Correctly rounding off the number to three significant figures

(1) 53.214 → It contains five significant figures.

We needed to round it off to one place after the decimal to get it to three significant digits.

As a result, 53.214 = 53.2, rounded to three significant figures.

The hundredth digit is 1, which is less than 5. As a result, the digit in the tenth place remains 2 while the digits 1 and 4 vanish.

(2) It has 5 significant figures (4.3062). To get to three significant figures, we round to the second place after the decimal point.

So, 4.3062 = 4.31 is correct to three decimal places.

(3) 30.002 → It contains five significant figures. To get to three significant figures, we needed to round it up to one decimal place after the decimal point.

To three significant figures, 30.002 = 30.0.

(4) 0.0001378 → It contains four significant figures. To round it to three significant figures, we must round it to six decimal places after the decimal point 0.0001378 = 0.000138 is correct to three significant figures.

(5) 0.0001366 → It contains four significant figures. To get to three significant figures, we need to round it to six decimal places after the decimal point.

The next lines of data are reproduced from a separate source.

import Summits.AtomisticToContinuum.Crystallization.Theorems.CoarseGrains.Negative.LoadBearing

/-!
# `CoarseGrains` / Negative: the threshold `N₀(R)` is at least cubic in the radius

Negative knowledge for crux `stmt-AtomisticToContinuum-9331` (`ExcessDecayLiouville.CoarseGrains`),
standing crux-disprover seat `refuter-cdisprove-stmt-AtomisticToContinuum-9331-g2-0` (cycle 2,
2026-08-16); builds on `Negative.PredicateAPI`, `Negative.LoadBearing`.  Nothing here closes an item; no
theorem concludes a Theses decl.

* `cube_le_card_of_near`: a two-way `1/40`-matched ball of radius `R ≥ 11/10 + 4K` contains the
  `(K+1)³` sites `t 0 + A (z₀ + i u + j v + k ℓ)` (`0 ≤ i, j, k ≤ K`, `ℓ = 2√(2/3)e₃`, `z₀` the site within
  `11/10` of the centre), pairwise `≥ 189/200` apart, each owning its own particle: `(K+1)³ ≤ N`.
* `coarseGrains_threshold_cubic`: hence any threshold `N₀` valid at radius `R ≥ 11/10 + 4K` satisfies
  `(K+1)³ ≤ N₀` (ground states of every size exist) — `N₀(R) ≥ ((R − 11/10)/4)³`, the honest order of
  magnitude being `≈ 6.5·R³` (two sublattices of covolume `√2·det A`).  Largeness is load-bearing at
  EVERY scale, not just at `N = 0` (`LoadBearing.coarseGrains_false_without_largeness`).
-/

noncomputable section

open Literature.MathematicalPhysics.StatisticalMechanics

namespace Summit.AtomisticToContinuum.Crystallization.Theorems.CoarseGrains.Negative.CubicThreshold

open Summit.AtomisticToContinuum.Crystallization.Theorems.CoarseGrains.Negative.PredicateAPI
open Summit.AtomisticToContinuum.Crystallization.Theorems.CoarseGrains.Negative.LoadBearing

/-- `‖v‖ = 1` for `v = triangularVec₂ 1 = (1/2, √3/2, 0)`. [folklore] -/
theorem norm_triangularVec₂ : ‖(triangularVec₂ 1 : E3)‖ = 1 := by
  have h : ‖(triangularVec₂ 1 : E3)‖ ^ 2 = 1 := by
    rw [EuclideanSpace.norm_eq, Real.sq_sqrt (by positivity), Fin.sum_univ_three]
    simp [triangularVec₂, Real.norm_eq_abs, sq_abs, div_pow, Real.sq_sqrt (show (0:ℝ) ≤ 3 by norm_num)]
    norm_num
  nlinarith [norm_nonneg (triangularVec₂ 1 : E3)]

/-- `‖ℓ‖ ≤ 2` for the layer period `ℓ = 2√(2/3)e₃`. [folklore] -/
theorem norm_layerPeriod_le : ‖(layerNormal (2 * Real.sqrt (2 / 3)) : E3)‖ ≤ 2 := by
  have h : ‖(layerNormal (2 * Real.sqrt (2 / 3)) : E3)‖ ^ 2 = 8 / 3 := by
    have := lam_norm_sq 0 0 1
    simpa using this
  nlinarith [norm_nonneg (layerNormal (2 * Real.sqrt (2 / 3)) : E3)]

/-- `‖i u + j v + k ℓ‖ ≤ i + j + 2k` for naturals `i, j, k`. [folklore] -/
theorem norm_natVec_le (i j k : ℕ) :
    ‖((i : ℝ) • triangularVec₁ 1 + (j : ℝ) • triangularVec₂ 1 +
      (k : ℝ) • layerNormal (2 * Real.sqrt (2 / 3)) : E3)‖ ≤ i + j + 2 * k := by
  have h1 : ‖((i : ℝ) • triangularVec₁ 1 : E3)‖ = i := by
    rw [norm_smul, norm_triangularVec₁, Real.norm_eq_abs, abs_of_nonneg (by positivity), mul_one]
  have h2 : ‖((j : ℝ) • triangularVec₂ 1 : E3)‖ = j := by
    rw [norm_smul, norm_triangularVec₂, Real.norm_eq_abs, abs_of_nonneg (by positivity), mul_one]
  have h3 : ‖((k : ℝ) • layerNormal (2 * Real.sqrt (2 / 3)) : E3)‖ ≤ 2 * k := by
    rw [norm_smul, Real.norm_eq_abs, abs_of_nonneg (by positivity)]
    nlinarith [norm_layerPeriod_le, (Nat.cast_nonneg k : (0 : ℝ) ≤ k)]
  calc ‖((i : ℝ) • triangularVec₁ 1 + (j : ℝ) • triangularVec₂ 1 +
        (k : ℝ) • layerNormal (2 * Real.sqrt (2 / 3)) : E3)‖
      ≤ ‖((i : ℝ) • triangularVec₁ 1 + (j : ℝ) • triangularVec₂ 1 : E3)‖ +
        ‖((k : ℝ) • layerNormal (2 * Real.sqrt (2 / 3)) : E3)‖ := norm_add_le _ _
    _ ≤ ‖((i : ℝ) • triangularVec₁ 1 : E3)‖ + ‖((j : ℝ) • triangularVec₂ 1 : E3)‖ +
        ‖((k : ℝ) • layerNormal (2 * Real.sqrt (2 / 3)) : E3)‖ := by
          gcongr; exact norm_add_le _ _
    _ ≤ i + j + 2 * k := by rw [h1, h2]; linarith

/-- The map `(i, j, k) ↦ i u + j v + k ℓ` is injective on `ℕ³` (read off the coordinates). [folklore] -/
theorem natVec_injective {i j k i' j' k' : ℕ}
    (h : ((i : ℝ) • triangularVec₁ 1 + (j : ℝ) • triangularVec₂ 1 +
      (k : ℝ) • layerNormal (2 * Real.sqrt (2 / 3)) : E3) =
      (i' : ℝ) • triangularVec₁ 1 + (j' : ℝ) • triangularVec₂ 1 +
      (k' : ℝ) • layerNormal (2 * Real.sqrt (2 / 3))) : i = i' ∧ j = j' ∧ k = k' := by
  obtain ⟨a0, a1, a2⟩ := lamVec_apply (i : ℝ) j k
  obtain ⟨b0, b1, b2⟩ := lamVec_apply (i' : ℝ) j' k'
  have e0 := congrArg (fun w : E3 => w 0) h
  have e1 := congrArg (fun w : E3 => w 1) h
  have e2 := congrArg (fun w : E3 => w 2) h
  simp only at e0 e1 e2
  rw [a0, b0] at e0
  rw [a1, b1] at e1
  rw [a2, b2] at e2
  have hs3 : (0 : ℝ) < Real.sqrt 3 / 2 := by positivity
  have hc : (0 : ℝ) < 2 * Real.sqrt (2 / 3) := by positivity
  have hj : (j : ℝ) = j' := by
    have := mul_right_cancel₀ hs3.ne' e1
    exact this
  have hk : (k : ℝ) = k' := mul_right_cancel₀ hc.ne' e2
  have hi : (i : ℝ) = i' := by rw [hj] at e0; linarith
  exact ⟨by exact_mod_cast hi, by exact_mod_cast hj, by exact_mod_cast hk⟩

/-- **A matched ball of radius `11/10 + 4K` needs `(K+1)³` particles.** [folklore] -/
theorem cube_le_card_of_near {N : ℕ} {x : Fin N → E3} {c : E3} {R : ℝ} {t : Fin 2 → E3}
    {A : E3 →L[ℝ] E3} (hA : Adm A) (hN : Near (Set.range x) c R t A (1 / 40)) (K : ℕ)
    (hR : 11 / 10 + 4 * K ≤ R) : (K + 1) ^ 3 ≤ N := by
  obtain ⟨z₀, hz₀, hz₀c⟩ := exists_site_near hA (t 0) c
  -- the sites, indexed by triples
  let vec : Fin (K + 1) × Fin (K + 1) × Fin (K + 1) → E3 := fun q =>
    ((q.1 : ℕ) : ℝ) • triangularVec₁ 1 + ((q.2.1 : ℕ) : ℝ) • triangularVec₂ 1 +
      ((q.2.2 : ℕ) : ℝ) • layerNormal (2 * Real.sqrt (2 / 3))
  let s : Fin (K + 1) × Fin (K + 1) × Fin (K + 1) → E3 := fun q => t 0 + A (z₀ + vec q)
  have hvec_mem : ∀ q, z₀ + vec q ∈ Lam := fun q => by
    refine lam_add_mem hz₀ ?_
    have := mem_lam (q.1 : ℕ) (q.2.1 : ℕ) (q.2.2 : ℕ)
    push_cast at this
    exact this
  have hs_ball : ∀ q, dist (s q) c ≤ R := by
    intro q
    have hq1 : ((q.1 : ℕ) : ℝ) ≤ K := by exact_mod_cast Nat.lt_succ_iff.1 q.1.2
    have hq2 : ((q.2.1 : ℕ) : ℝ) ≤ K := by exact_mod_cast Nat.lt_succ_iff.1 q.2.1.2
    have hq3 : ((q.2.2 : ℕ) : ℝ) ≤ K := by exact_mod_cast Nat.lt_succ_iff.1 q.2.2.2
    have h1 : dist (s q) (t 0 + A z₀) = ‖A (vec q)‖ := by
      rw [dist_site_site]; congr 1; abel_nf
    have h2 : ‖A (vec q)‖ ≤ (199 / 200) * ‖vec q‖ := adm_norm_le hA _
    have h3 : ‖vec q‖ ≤ (q.1 : ℕ) + (q.2.1 : ℕ) + 2 * (q.2.2 : ℕ) := norm_natVec_le _ _ _
    have h4 : ‖vec q‖ ≤ 4 * K := by linarith
    calc dist (s q) c ≤ dist (s q) (t 0 + A z₀) + dist (t 0 + A z₀) c := dist_triangle _ _ _
      _ ≤ (199 / 200) * (4 * K) + 11 / 10 := by
          rw [h1]; nlinarith [norm_nonneg (vec q)]
      _ ≤ R := by nlinarith
  have hown : ∀ q, ∃ i : Fin N, dist (x i) (s q) ≤ 1 / 40 := by
    intro q
    obtain ⟨p, ⟨i, rfl⟩, hp⟩ := hN.2 0 _ (hvec_mem q) (hs_ball q)
    exact ⟨i, hp⟩
  choose f hf using hown
  have hinj : Function.Injective f := by
    intro q q' hqq
    by_contra hne
    have hne' : z₀ + vec q ≠ z₀ + vec q' := by
      intro h
      have h' : vec q = vec q' := add_left_cancel h
      obtain ⟨e1, e2, e3⟩ := natVec_injective h'
      exact hne (Prod.ext (Fin.ext e1) (Prod.ext (Fin.ext e2) (Fin.ext e3)))
    have hfar := le_dist_site_of_ne hA (t 0) (hvec_mem q) (hvec_mem q') hne'
    have hclose : dist (s q) (s q') ≤ 1 / 40 + 1 / 40 := by
      calc dist (s q) (s q') ≤ dist (s q) (x (f q)) + dist (x (f q)) (s q') := dist_triangle _ _ _
        _ ≤ 1 / 40 + 1 / 40 := by
          gcongr
          · rw [dist_comm]; exact hf q
          · rw [hqq]; exact hf q'
    change 189 / 200 ≤ dist (s q) (s q') at hfar
    linarith
  have := Fintype.card_le_of_injective f hinj
  simpa [Fintype.card_prod, Fintype.card_fin, pow_succ, pow_zero, Nat.mul_assoc] using this

/-- **`N₀(R)` is at least cubic in `R`:** any threshold `N₀` valid at a radius `R ≥ 11/10 + 4K`
satisfies `(K+1)³ ≤ N₀` (test the crux on a ground state with exactly `N₀` particles, which exists by
`LennardJonesGroundStatesExist_holds`).  So `N₀(R) ≥ ((R − 11/10)/4)³`; the honest count of sites in a
matched `R`-ball is `≈ 6.5·R³`. [folklore] -/
theorem coarseGrains_threshold_cubic {R : ℝ} {N₀ : ℕ}
    (h : ∀ N : ℕ, N₀ ≤ N → ∀ x : Fin N → E3, IsGroundState lennardJones x →
      ∃ (c : E3) (t : Fin 2 → E3) (A : E3 →L[ℝ] E3), Adm A ∧ Inner t A ∧
        Near (Set.range x) c R t A (1 / 40))
    (K : ℕ) (hR : 11 / 10 + 4 * K ≤ R) : (K + 1) ^ 3 ≤ N₀ := by
  obtain ⟨x, hx⟩ := LennardJonesGroundStatesExist_holds N₀
  obtain ⟨c, t, A, hA, -, hN⟩ := h N₀ le_rfl x hx
  exact cube_le_card_of_near hA hN K hR

end Summit.AtomisticToContinuum.Crystallization.Theorems.CoarseGrains.Negative.CubicThreshold

end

0.0001366 = 0.000137 is the correct answer to three significant figures.

Solved Examples on Significant Figures

Examples to Rounding off to a Specified Unit

Q 1: Identify the number of significant digits/figures in the following given numbers.

45, 0.046, 7.4220, 5002, 3800

Ans:

Q 2: Give the number of significant figures in each measurement.

1. 36.7 m

2. 0.006606 s

3. 2,002 kg

4. 306,490,000 people

Ans:

1. This measurement has three significant numbers since all nonzero digits are significant.

2. The first three zeros are insignificant, but the zero between the sixes is, hence this number has four significant figures.

3. This measurement includes four significant figures because the two zeros between the two are significant.

4. The four trailing zeros in the number aren’t significant, but the other five are, making this a five-figure number.

Solved Examples to Rounding off to a Specific Unit

Q 1. The result of an experimental calculation corrected up to seven significant figures is 7.363573. Round it off to six, five, four, three and two significant figures.

Ans: The given quantity P = 7.363573

When rounding off to 6 significant figures, P6 = 7.36357 ( ∵ the dropped digit is less than 5, 6th significant figure remains the same).

When rounding off to 5 significant figures, P5 = 7.3636 (5th significant figure is added by 1, as the dropped digit is greater than 5).

Similarly, When rounding off to 4 significant figures, P4 = 7.364

When rounding off to 3 significant figures, P3 = 7.36

When rounding off to 2 significant figures, P2= 7.4

Q 2: Round off 18.066 cm to the nearest mm.

Ans: Since, 1 mm = 0.1 cm, so to round it off to the nearest mm, we have to round it off to one decimal place.

18.066 cm = 18.1 cm rounded off to the nearest mm or 181 mm.

Q 3: Round off 53.4278 m to the nearest cm.

Ans: Since, 1 cm = 0.01 m, we round off 53.4278 m to the nearest cm. We have to round it off to two places of decimal.

53.427 m = 53.43 m rounded off to the nearest cm or 5343 cm

Q 4: Rounding to the correct number of significant figures exercises with a 5 as the first non-significant figure:

1. Round 4.7475 to 4 significant figures

2. Round 4.7465 to 4 significant figures

Ans:

• 4.7475 becomes 4.748 because the first non-significant digit is 5 and the last significant figure is rounded up to 6.

• 4.7465 becomes 4.746 because the first non-significant figure is 5 and the last significant figure is even.

Practice Questions

Q 1. Write 12.378162 correct to 4 significant digits.

Ans: 12.38

Q 2. Round off 53.4278 m to the nearest cm.

Ans: Since, 1 cm = 0.01 m, we round off 53.4278 m to the nearest cm. We have to round it off to two places of decimal.

Summary

In this article we have learnt that the correct use of significant figures requires nothing more than common sense in mathematical computation. As we have seen, the significant figures refers to the number of important single digits (0 to 9 inclusive) in the coefficient of expression in the scientific notation. Then we have learned about the rounding off numbers upto the significant figures. In the end of the article, we have included some solved examples and practice problems to have better experience on the topic.